Was den Soldaten allerdings fehlt, ist mehr Rückhalt aus Deutschland – und zwar aus der Bevölkerung ebenso wie aus der Politik. „Der
Rückhalt in der deutschen Bevölkerung ist sehr, sehr wichtig für die Soldaten. Hier geht’s wirklich um Leben und Tod“, sagt Hauptmann Thomas
K. Seiner Einschätzung nach muss sich Deutschland der Debatte über den Afghanistan-Einsatz stellen – gerade nach dem Streit über den
Luftangriff auf zwei von den Taliban entführte Tanklaster, der vom Lager in Kundus aus angeordnet wurde. In Umfragen lehnen knapp zwei Drittel
der Deutschen den Einsatz ab.
„Die Soldaten sind freiwillig hier im Einsatz, die leisten Enormes, und sie haben schon das Bedürfnis und auch das Recht, dass das in der
deutschen Öffentlichkeit mehr wahrgenommen wird. Das wünschen sich die Soldaten sehr“, sagt der Chef der Infanterie-Kompanie, die seit Juli
in 18 Gefechte verwickelt war. Bisher befasse sich die deutsche Öffentlichkeit vor allem dann mit Afghanistan, wenn Soldaten verwundet würden
oder eine Wahl anstehe.
„Die breite Masse der Bevölkerung interessiert’s halt nicht so. Außer als Hochwasserhelfer haben wir nicht den besten Stand in der öffentlichen
Meinung“, vermutet ein anderer Soldat. Dies belege auch die Reaktion auf den Luftangriff. „Da hat sich keiner hinter uns gestellt. Das zeigt nur,
dass man sich darauf nicht verlassen darf“. Die Truppe in Kundus steht geschlossen hinter ihrem damaligen Kommandeur Georg Klein, der
wegen des Bombardements Anfang September in die Kritik geraten war. „Nach dem Luftschlag war wirklich mal drei Wochen Ruhe im Raum,
keine Hinterhalte, keine IEDs (Sprengfallen)“, sagt ein Soldat.
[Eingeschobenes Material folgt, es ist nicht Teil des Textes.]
import Summits.BirchSwinnertonDyer.BirchSwinnertonDyer.Theorems.KimAtThreeDeepLowerOffStratumLevelLoweringVatsalIharaRows
import Summits.BirchSwinnertonDyer.BirchSwinnertonDyer.Theorems.KimAtThreeDeepLowerOffStratumLevelLoweringConditionOne
import Summits.BirchSwinnertonDyer.BirchSwinnertonDyer.Theorems.KimAtThreeDeepLowerOffStratumLevelLoweringCanonicalPeriod
import Literature.NumberTheory.EllipticCurves.LevelLoweringGamma0AtThree
import HarnessLib

/-!
# Route `KimAtThreeKolyvagin` (rung W2), crux `DeepLowerAtThreeOffKatoStratum` (item 19679), registered
# stub `stub_nonAdditive`, ROAD (b): the SEMISTABLE depth-`1` Tamagawa rows from NAMED FACTS — Ribet's
# level-lowered newform (R1) BY NAME, Condition 1 (R2) and the canonical period (R3′) DISCHARGED

Cell `bsd-addord`, seat `bsd-addord-w2-acc2` (PROGRAMME PART 1b, ACCEL-LIST row (2)), gen 5; item
`stmt-BirchSwinnertonDyer-19679` (OWNER w2-c2 assembles; `--supports`, closes nothing). Gen 4's ★
`…VatsalIharaRows.stub_nonAdditive_semistable_of_vatsal_of_ihara` displayed, after nine named facts: the
level-`N/q` newform `g` with its prime congruences (R1), a root `β ≡ q`, Vatsal's Condition 1 for `D₀.f` and
`ι₁ g − β ι_q g` (R2), the normalisation `Ω` with a unit cycle `γ₀` (R3′) and one non-Eisenstein numeral
`r₀ ≡ 1 (mod N)`. THIS FILE feeds all but the last from the tree:

* (R1) = the NAMED FACT `ribet1990_levelLowering_gamma0_newform_at_three` (Ribet 1990 Thm. 1.1 in
  Diamond's `Γ₀` packaging at `p = 3`, typed by `hubbard-fast-lit`, p489962) — hypotheses = the row
  conditions `3 ∣ ord_q Δ`, `3 ∤ ord_ℓ Δ` (`ℓ ∣ M`, `ℓ ≠ 3`), `3 ∣ M → 3 ∤ ord_3 Δ`, `M` squarefree, `q ≠ 3`;
* the root `β ≡ q` — `…ConditionOne.exists_root_valuation_sub_lt_one`;
* (R2) — `…ConditionOne.hasSimpleHeckeGenEigenspace_of_isNewform0` / `…_stab_of_ne`, with `α ≠ β` FREE for
  `q ≢ 1 (mod 3)` (`sub_ne_of_mod_three_ne_one`; the case `q ≡ 1 (mod 3)` needs Coleman–Edixhoven 1998 Thm. 2.1
  and is the sequel file `…LevelLoweringRibetRowsCE`);
* (R3′) — `…CanonicalPeriod.exists_period_integral_unit_cycle` at the numeral `r₀` (its unit
  `a_{r₀}(g) − r₀ − 1` comes from `a_{r₀}(g) ≡ a_{r₀}(E)` and `3 ∤ a_{r₀}(E) − r₀ − 1`).

★ `stub_nonAdditive_semistable_of_ribet_of_ne` (core, `α ≠ β` as a decision procedure) and
★ `stub_nonAdditive_semistable_of_ribet_of_mod_three_ne_one` (for `q ≢ 1 (mod 3)`): the 19679 rows
`¬Addv ∧ Semistable ∧ v₃(∏ c_ℓ) ≤ 1 ∧ (ordinary if good)` whose Tamagawa-`3` prime `q` is split multiplicative
with `ρ̄_{E,3}` unramified exactly at `q`, from TEN NAMED FACTS + ONE displayed numeral: a prime
`r₀ ∤ N`, `r₀ ≡ 1 (mod N)`, `3 ∤ a_{r₀}(E) − r₀ − 1` (Chebotarev in `ℚ(E[3], ζ_N)`; the last residual of
ROAD (b)). Theorems only; nothing booked; BSD is not proved by any of this.

## References

* K. A. Ribet, Invent. Math. 100 (1990), Thm. 1.1 [Ribet1990]; F. Diamond, *The refined conjecture of Serre*
  (1995), Thm. 6.4, Cor. 6.5 [Diamond1995RefinedSerre].
* V. Vatsal, Duke Math. J. 98 (1999), §1 [Vatsal1999]; R. Greenberg, V. Vatsal, Invent. Math. 142 (2000), §3
  [GreenbergVatsal2000]; K. A. Ribet, Proc. ICM 1983, Thm. 4.1 [Ribet1984ICM].
* C. Skinner (2016), Thm. C [Skinner2016PacificMC]; B. Mazur (1978), Cor. 4.1 [Mazur1978]; C.-H. Kim, Conj. 1.10
  [Kim2022StructureSelmer].
-/

set_option autoImplicit false
-- the Theorems namespace of a single-conjunct summit repeats the summit name by design (D-0017)
set_option linter.dupNamespace false

noncomputable section

open scoped MatrixGroups ModularForm Classical NNReal

open CongruenceSubgroup WeierstrassCurve Literature.NumberTheory.EllipticCurves
  Literature.NumberTheory.EllipticCurves.ModularForms

namespace Summit.BirchSwinnertonDyer.BirchSwinnertonDyer.Theorems.KimAtThreeDeepLowerOffStratumLevelLoweringRibetRows

open Summit.BirchSwinnertonDyer.BirchSwinnertonDyer.Theorems.KimAtThreeDeepLowerOffStratumLevelLoweringVatsal
open Summit.BirchSwinnertonDyer.BirchSwinnertonDyer.Theorems.KimAtThreeDeepLowerOffStratumLevelLoweringVatsalStabRows
open Summit.BirchSwinnertonDyer.BirchSwinnertonDyer.Theorems.KimAtThreeDeepLowerOffStratumLevelLoweringVatsalIharaRows
open Summit.BirchSwinnertonDyer.BirchSwinnertonDyer.Theorems.KimAtThreeDeepLowerOffStratumLevelLoweringConditionOne
open Summit.BirchSwinnertonDyer.BirchSwinnertonDyer.Theorems.KimAtThreeDeepLowerOffStratumLevelLoweringCanonicalPeriod
open Literature.NumberTheory.EllipticCurves.Rank1Residual Literature.NumberTheory.EllipticCurves.Rank1Residual.Typed
  Literature.NumberTheory.EllipticCurves.Skinner2016 Literature.NumberTheory.Automorphic

/-! ### §1 From the numeral `3 ∤ a_{r₀}(E) − r₀ − 1` to the unit `a_{r₀}(g) − r₀ − 1` -/

section Numeral

/-- An integer not divisible by `3` is a `3`-adic unit in `ℚ̄₃`. [folklore] -/
theorem norm_intCast_eq_one_of_not_dvd {z : ℤ} (hz : ¬ (3 : ℤ) ∣ z) : ‖(z : PadicAlgCl 3)‖ = 1 := by
  refine le_antisymm (norm_intCast_le_one z) ?_
  by_contra h
  push Not at h
  rw [show (z : PadicAlgCl 3) = ((z : ℚ_[3]) : PadicAlgCl 3) by rfl, PadicAlgCl.norm_extends,
    Padic.norm_intCast_lt_one_iff] at h
  exact hz h

/-- **The non-Eisenstein unit for `g` from the numeral for `E`**: if `a_{r₀}(f) = a_{r₀}(E) ∈ ℤ` (the newform of
`W₀`), `a_{r₀}(f) ≡ a_{r₀}(g) (mod 𝔪)` and `3 ∤ a_{r₀}(E) − r₀ − 1`, then `a_{r₀}(g) − (r₀ + 1)` is a unit.
[folklore] -/
theorem valuation_cuspCoeff_sub_eq_one_of_congr (ι : PadicAlgCl 3 ≃+* ℂ) {M : ℕ} {g : CuspForm (Gamma0 M) 2}
    {r₀ : ℕ} {a : ℤ} (ha : ¬ (3 : ℤ) ∣ a - (r₀ + 1))
    (hcong : Valued.v (ι.symm ((a : ℂ) - cuspCoeff g r₀)) < 1) :
    Valued.v (ι.symm (cuspCoeff g r₀ - (r₀ + 1))) = 1 := by
  rw [valuation_eq_one_iff]
  have hu : ‖(((a - (r₀ + 1) : ℤ)) : PadicAlgCl 3)‖ = 1 := norm_intCast_eq_one_of_not_dvd ha
  have hsmall : ‖ι.symm ((a : ℂ) - cuspCoeff g r₀)‖ < 1 := valuation_lt_one_iff.mp hcong
  have heq : ι.symm (cuspCoeff g r₀ - (r₀ + 1)) =
      (((a - (r₀ + 1) : ℤ)) : PadicAlgCl 3) + -ι.symm ((a : ℂ) - cuspCoeff g r₀) := by
    push_cast
    rw [map_sub, map_sub, map_add, map_intCast, map_natCast, map_one]
    ring
  rw [heq]
  refine le_antisymm ?_ ?_
  · refine (PadicAlgCl.isNonarchimedean 3 _ _).trans (max_le hu.le ?_)
    rw [norm_neg]; exact hsmall.le
  · -- `‖u + s‖ = ‖u‖` for `‖s‖ < ‖u‖`
    have h := IsUltrametricDist.norm_add_eq_max_of_norm_ne_norm
      (x := (((a - (r₀ + 1) : ℤ)) : PadicAlgCl 3)) (y := -ι.symm ((a : ℂ) - cuspCoeff g r₀))
      (by rw [hu, norm_neg]; exact (ne_of_lt hsmall).symm)
    rw [h, hu]
    exact le_max_left _ _

end Numeral

/-! ### §2 ★ The semistable depth-`1` rows from named facts + the row conditions + one numeral -/

section Rows

/-- **Core assembly** (shared by the two ★): everything of gen 4's
`stub_nonAdditive_semistable_of_vatsal_of_ihara` after `hsplit`, produced from (R1) BY NAME, the
Condition-1 theorems, the canonical-period theorem and the numeral `r₀`, GIVEN a decision procedure for
`α ≠ β` (`hαβ`, fed below either by `q ≢ 1 (mod 3)` or by Coleman–Edixhoven). [cite: Ribet1990, Thm. 1.1]
[cite: Diamond1995RefinedSerre, Thm. 6.4 and Cor. 6.5] [cite: Vatsal1999, §1 (1.2), (1.6), Thm. (1.13)]
[cite: Ribet1984ICM, Thm. 4.1] -/
theorem stub_nonAdditive_semistable_of_ribet_of_ne
    (hR : ribet1990_levelLowering_gamma0_newform_at_three)
    (hV : vatsal1999_plusSymbol_congruence) (hGV : greenbergVatsal2000_plusSymbol_congruence)
    (hI : ribet1984_iharaLemma)
    (hSk : Skinner2016.thmC_padicValRat_bsd_rank_zero)
    (hmod : hasEntireLFunction_rat) (hGZK : rank_eq_analyticRank_of_analyticRank_le_one)
    (hM : mazur_not_dvd_maninConstant_of_odd)
    (hBCDT : exists_isNewformOf) (hLL' : diamond1995_refinedSerre)
    (W₀ : WeierstrassCurve ℚ) [W₀.IsElliptic] [W₀.IsGloballyMinimal]
    (htower : ∀ n : ℕ, W₀.HasSurjectiveModNGaloisRep (3 ^ n : ℕ)) (hfin : Finite W₀.sha)
    {M q : ℕ} [NeZero M] [NeZero q] [Fact q.Prime] [NeZero (M * q)] (hN : M * q = W₀.conductorNorm ℤ)
    (D₀ : ModularParametrizationData W₀ (M * q))
    (hopt : ∀ z ∈ D₀.L.lattice, ∃ w ∈ periodLattice D₀.f, z = D₀.c * w)
    (hdeg : ∀ (W₂ : WeierstrassCurve ℚ) [W₂.IsElliptic] (D₂ : ModularParametrizationData W₂ (M * q)),
      D₂.f = D₀.f → D₀.modularDegree ≤ D₂.modularDegree)
    (hint : ∀ r : ℚ, ratPlusSymbol D₀.f r ≠ 0 → 0 ≤ padicValRat 3 (ratPlusSymbol D₀.f r))
    (hord : kuriharaVanishingOrder W₀ 3 D₀.f = 0)
    (hnA : ¬ (haveI : Fact (Nat.Prime 3) := ⟨Nat.prime_three⟩; Addv W₀ 3))
    (hsst : Semistable W₀) (hordinary : W₀.HasGoodReductionAtPrime 3 → ¬ (3 : ℤ) ∣ W₀.frobeniusTrace 3)
    (hv : padicValNat 3 W₀.tamagawaProduct ≤ 1)
    (hsplit : W₀.HasSplitMultiplicativeReductionAtPrime q)
    -- the row conditions of (R1)
    (hq3 : q ≠ 3) (hqM : ¬ q ∣ M) (hMsq : Squarefree M) (hqΔ : (3 : ℤ) ∣ padicValRat q W₀.Δ)
    (hℓΔ : ∀ ℓ : ℕ, ℓ.Prime → ℓ ∣ M → ℓ ≠ 3 → ¬ (3 : ℤ) ∣ padicValRat ℓ W₀.Δ)
    (h3Δ : 3 ∣ M → ¬ (3 : ℤ) ∣ padicValRat 3 W₀.Δ)
    -- `α ≠ β` for every level-`M` newform and root (decided below)
    (ι : PadicAlgCl 3 ≃+* ℂ)
    (hαβ : ∀ g : CuspForm (Gamma0 M) 2, IsNewform0 g → Valued.v (ι.symm (cuspCoeff g q - (q + 1))) < 1 →
      ∀ β : ℂ, β ^ 2 - cuspCoeff g q * β + q = 0 → Valued.v (ι.symm (β - q)) < 1 → cuspCoeff g q - β ≠ β)
    -- the numeral
    {r₀ : ℕ} (hr₀ : r₀.Prime) (hr₀S : ¬ r₀ ∣ M * q) (hr₀1 : r₀ ≡ 1 [MOD M * q])
    (hE₀ : ¬ (3 : ℤ) ∣ W₀.frobeniusTrace r₀ - (r₀ + 1)) :
    ∃ d : ℕ, kuriharaPartialDeepInfty W₀ 3 D₀.f = d ∧
      kuriharaPartial W₀ 3 D₀.f 0 ≤
        ((padicValNat 3 (Nat.card (AddCommGroup.primaryComponent W₀.sha 3)) + d : ℕ) : ℕ∞) := by
  have hq : q.Prime := Fact.out
  have hsurj : W₀.HasSurjectiveModNGaloisRep 3 := by simpa using htower 1
  -- (R1) BY NAME
  obtain ⟨g, hg, hcℓ, haq⟩ := hR W₀ hsurj hq3 hqM hMsq hN hsplit hqΔ hℓΔ h3Δ D₀ ι
  -- the root `β ≡ q`
  obtain ⟨β, hβ, hβq⟩ :=
    exists_root_valuation_sub_lt_one ι (valuation_cuspCoeff_le_one_of_isNewform0 hg ι q) q haq
  -- (R2)
  have h1 : M * 1 ∣ M * q := mul_dvd_mul_left M (one_dvd q)
  have hfC : HasSimpleHeckeGenEigenspace D₀.f := hasSimpleHeckeGenEigenspace_of_isNewform0 D₀.isNewformOf.1
  have hgC : HasSimpleHeckeGenEigenspace
      (iota M (M * q) 1 2 (mul_dvd_mul_left M (one_dvd q)) g - β • iota M (M * q) q 2 dvd_rfl g) :=
    hasSimpleHeckeGenEigenspace_stab_of_ne hg β h1 dvd_rfl hq hqM hβ (hαβ g hg haq β hβ hβq)
  -- the unit `a_{r₀}(g) − r₀ − 1` from the numeral
  haveI : Fact r₀.Prime := ⟨hr₀⟩
  have hr₀q : r₀ ≠ q := by rintro rfl; exact hr₀S (dvd_mul_left r₀ M)
  have hr₀N : ¬ r₀ ∣ W₀.conductorNorm ℤ := by rwa [← hN]
  have hfr₀ : cuspCoeff D₀.f r₀ = (W₀.frobeniusTrace r₀ : ℂ) := by
    rw [D₀.isNewformOf.2 r₀, LFunction_apply_prime_eq_frobeniusTrace W₀ r₀
      (hasGoodReductionAtPrime_of_not_dvd_conductorNorm W₀ hr₀N)]
  have hunit : Valued.v (ι.symm (cuspCoeff g r₀ - (r₀ + 1))) = 1 := by
    refine valuation_cuspCoeff_sub_eq_one_of_congr ι hE₀ ?_
    rw [← hfr₀]
    exact hcℓ r₀ hr₀ hr₀q
  -- (R3′)
  have hr₀M : ¬ r₀ ∣ M := fun h ↦ hr₀S (h.mul_right q)
  obtain ⟨Ω, hΩint, γ₀, hγ₀, hΩunit⟩ := exists_period_integral_unit_cycle ι hMsq hg hr₀ hr₀M hunit
  exact stub_nonAdditive_semistable_of_vatsal_of_ihara hV hGV hI hSk hmod hGZK hM hBCDT hLL' W₀ htower hfin hN D₀
    hopt hdeg hint hord hnA hsst hordinary hv hsplit ι g hg hqM hcℓ haq β hβ hβq hfC hgC Ω hΩint γ₀ hγ₀ hΩunit
    hr₀ hr₀S hr₀1 hunit

/-- ★ **`stub_nonAdditive` on its SEMISTABLE depth-`1` rows whose Tamagawa-`3` prime `q` has `q ≢ 1 (mod 3)`,
from TEN NAMED FACTS** (`hR hV hGV hI hSk hmod hGZK hM hBCDT hLL'`) + the registered stub's binders VERBATIM
(level written `M·q`) + the row conditions (semistable, ordinary-if-good, `v₃(∏ c_ℓ) ≤ 1`, `q` split
multiplicative with `3 ∣ ord_q Δ`, `3 ∤ ord_ℓ Δ` at the other bad `ℓ ≠ 3`, `3 ∣ M → 3 ∤ ord_3 Δ`, `q ≠ 3`,
`q % 3 ≠ 1`) + ONE displayed numeral: a prime `r₀ ∤ Mq`, `r₀ ≡ 1 (mod Mq)`, `3 ∤ a_{r₀}(E) − r₀ − 1`. NO displayed
`g`, `β`, Condition 1, `Ω`, `γ₀`. [cite: Ribet1990, Thm. 1.1] [cite: Diamond1995RefinedSerre, Thm. 6.4 and Cor. 6.5]
[cite: Vatsal1999, §1 (1.6), Thm. (1.13)] [cite: GreenbergVatsal2000, §3 (17)–(19)] [cite: Ribet1984ICM, Thm. 4.1]
[cite: Skinner2016PacificMC, Thm. C (§1)] [cite: Mazur1978, Cor. 4.1] [cite: Kim2022StructureSelmer, Conj. 1.10 (PDF p. 8)] -/
theorem stub_nonAdditive_semistable_of_ribet_of_mod_three_ne_one
    (hR : ribet1990_levelLowering_gamma0_newform_at_three)
    (hV : vatsal1999_plusSymbol_congruence) (hGV : greenbergVatsal2000_plusSymbol_congruence)
    (hI : ribet1984_iharaLemma)
    (hSk : Skinner2016.thmC_padicValRat_bsd_rank_zero)
    (hmod : hasEntireLFunction_rat) (hGZK : rank_eq_analyticRank_of_analyticRank_le_one)
    (hM : mazur_not_dvd_maninConstant_of_odd)
    (hBCDT : exists_isNewformOf) (hLL' : diamond1995_refinedSerre) :
    ∀ (W₀ : WeierstrassCurve ℚ) [W₀.IsElliptic] [W₀.IsGloballyMinimal],
      (∀ n : ℕ, W₀.HasSurjectiveModNGaloisRep (3 ^ n : ℕ)) → Finite W₀.sha →
      ∀ {M q : ℕ} [NeZero M] [NeZero q] [Fact q.Prime] [NeZero (M * q)], M * q = W₀.conductorNorm ℤ →
      ∀ (D₀ : ModularParametrizationData W₀ (M * q)),
        (∀ z ∈ D₀.L.lattice, ∃ w ∈ periodLattice D₀.f, z = D₀.c * w) →
        (∀ (W₂ : WeierstrassCurve ℚ) [W₂.IsElliptic] (D₂ : ModularParametrizationData W₂ (M * q)),
          D₂.f = D₀.f → D₀.modularDegree ≤ D₂.modularDegree) →
        (∀ r : ℚ, ratPlusSymbol D₀.f r ≠ 0 → 0 ≤ padicValRat 3 (ratPlusSymbol D₀.f r)) →
        kuriharaVanishingOrder W₀ 3 D₀.f = 0 →
        ¬ (haveI : Fact (Nat.Prime 3) := ⟨Nat.prime_three⟩; Addv W₀ 3) →
        Semistable W₀ →
        (W₀.HasGoodReductionAtPrime 3 → ¬ (3 : ℤ) ∣ W₀.frobeniusTrace 3) →
        padicValNat 3 W₀.tamagawaProduct ≤ 1 →
        W₀.HasSplitMultiplicativeReductionAtPrime q →
        q ≠ 3 → ¬ q ∣ M → Squarefree M → (3 : ℤ) ∣ padicValRat q W₀.Δ →
        (∀ ℓ : ℕ, ℓ.Prime → ℓ ∣ M → ℓ ≠ 3 → ¬ (3 : ℤ) ∣ padicValRat ℓ W₀.Δ) →
        (3 ∣ M → ¬ (3 : ℤ) ∣ padicValRat 3 W₀.Δ) →
        q % 3 ≠ 1 →
        ∀ {r₀ : ℕ}, r₀.Prime → ¬ r₀ ∣ M * q → r₀ ≡ 1 [MOD M * q] →
          ¬ (3 : ℤ) ∣ W₀.frobeniusTrace r₀ - (r₀ + 1) →
        ∃ d : ℕ, kuriharaPartialDeepInfty W₀ 3 D₀.f = d ∧
          kuriharaPartial W₀ 3 D₀.f 0 ≤
            ((padicValNat 3 (Nat.card (AddCommGroup.primaryComponent W₀.sha 3)) + d : ℕ) : ℕ∞) := by
  intro W₀ _ _ htower hfin M q _ _ _ _ hN D₀ hopt hdeg hint hord hnA hsst hordinary hv hsplit hq3 hqM hMsq hqΔ hℓΔ
    h3Δ hq31 r₀ hr₀ hr₀S hr₀1 hE₀
  set ι : PadicAlgCl 3 ≃+* ℂ := Classical.choice (PadicAlgCl.nonempty_ringEquiv_complex 3) with hι
  exact stub_nonAdditive_semistable_of_ribet_of_ne hR hV hGV hI hSk hmod hGZK hM hBCDT hLL' W₀ htower hfin hN D₀ hopt
    hdeg hint hord hnA hsst hordinary hv hsplit hq3 hqM hMsq hqΔ hℓΔ h3Δ ι
    (fun g _ haq β _ hβq ↦ sub_ne_of_mod_three_ne_one ι hq31 haq hβq) hr₀ hr₀S hr₀1 hE₀

end Rows

end Summit.BirchSwinnertonDyer.BirchSwinnertonDyer.Theorems.KimAtThreeDeepLowerOffStratumLevelLoweringRibetRows

end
Die Debatte darüber, ob die Kämpfe in Kundus als Krieg zu bezeichnen sind, wirkt auf die Soldaten vor Ort bizarr. „Alle Soldaten meiner
Kompanie, auch ich, wir sind darüber einig, dass das hier ein Krieg ist“, berichtet Thomas K. „Wir sind mehrmals herausgefahren zu
kurzfristigen, ungeplanten Operationen und wir wussten: Da wird auf uns geschossen. Und so war’s auch“. Fast alle Soldaten im Camp teilen
seine Meinung – und finden auch, dass die Diskussion am Thema vorbeigeht. „Ehrlich, die haben hier ganz andere Sorgen zurzeit, ob man da in
Deutschland von Krieg spricht oder nicht“, sagt der Hauptmann. Ein anderer Soldat formuliert es härter: „Die Politiker, die sitzen 6000 Kilometer
weit weg, die fahren nicht raus, wo ihnen was um die Ohren fliegt“.
Neben klaren Worten wünschen sich die Soldaten allerdings auch eine bessere Ausrüstung von der Politik, die sie in den gefährlichen Einsatz
schickt. Ganz oben auf dem Wunschzettel von Thomas K. stehen mehr schwer gepanzerte Fahrzeuge, also Radpanzer vom Typ Dingo und
Fuchs-Transportpanzer, von denen es eindeutig zu wenige gebe. Der Bestand sei so knapp, dass die Wagen teils nachts instandgesetzt werden
müssten.
Auch die Panzerhaubitze 2000, die mehr als 30 Kilometer weit schießen kann, hätten viele Soldaten gern in Kundus. Der Bundesregierung ist
die Waffe, die die Niederländer bereits im Süden Afghanistans im Einsatz haben, bisher zu kriegerisch. „Ob das nach Krieg aussieht oder nicht
ist mir relativ wurscht, wenn es hilft. Es geht einfach darum, die Möglichkeiten zu haben“, kontert ein Soldat. Er wünscht sich auch mehr
CH-53-Hubschrauber und Marder-Schützenpanzer sowie einen einsatzfähigen Kampfhubschrauber.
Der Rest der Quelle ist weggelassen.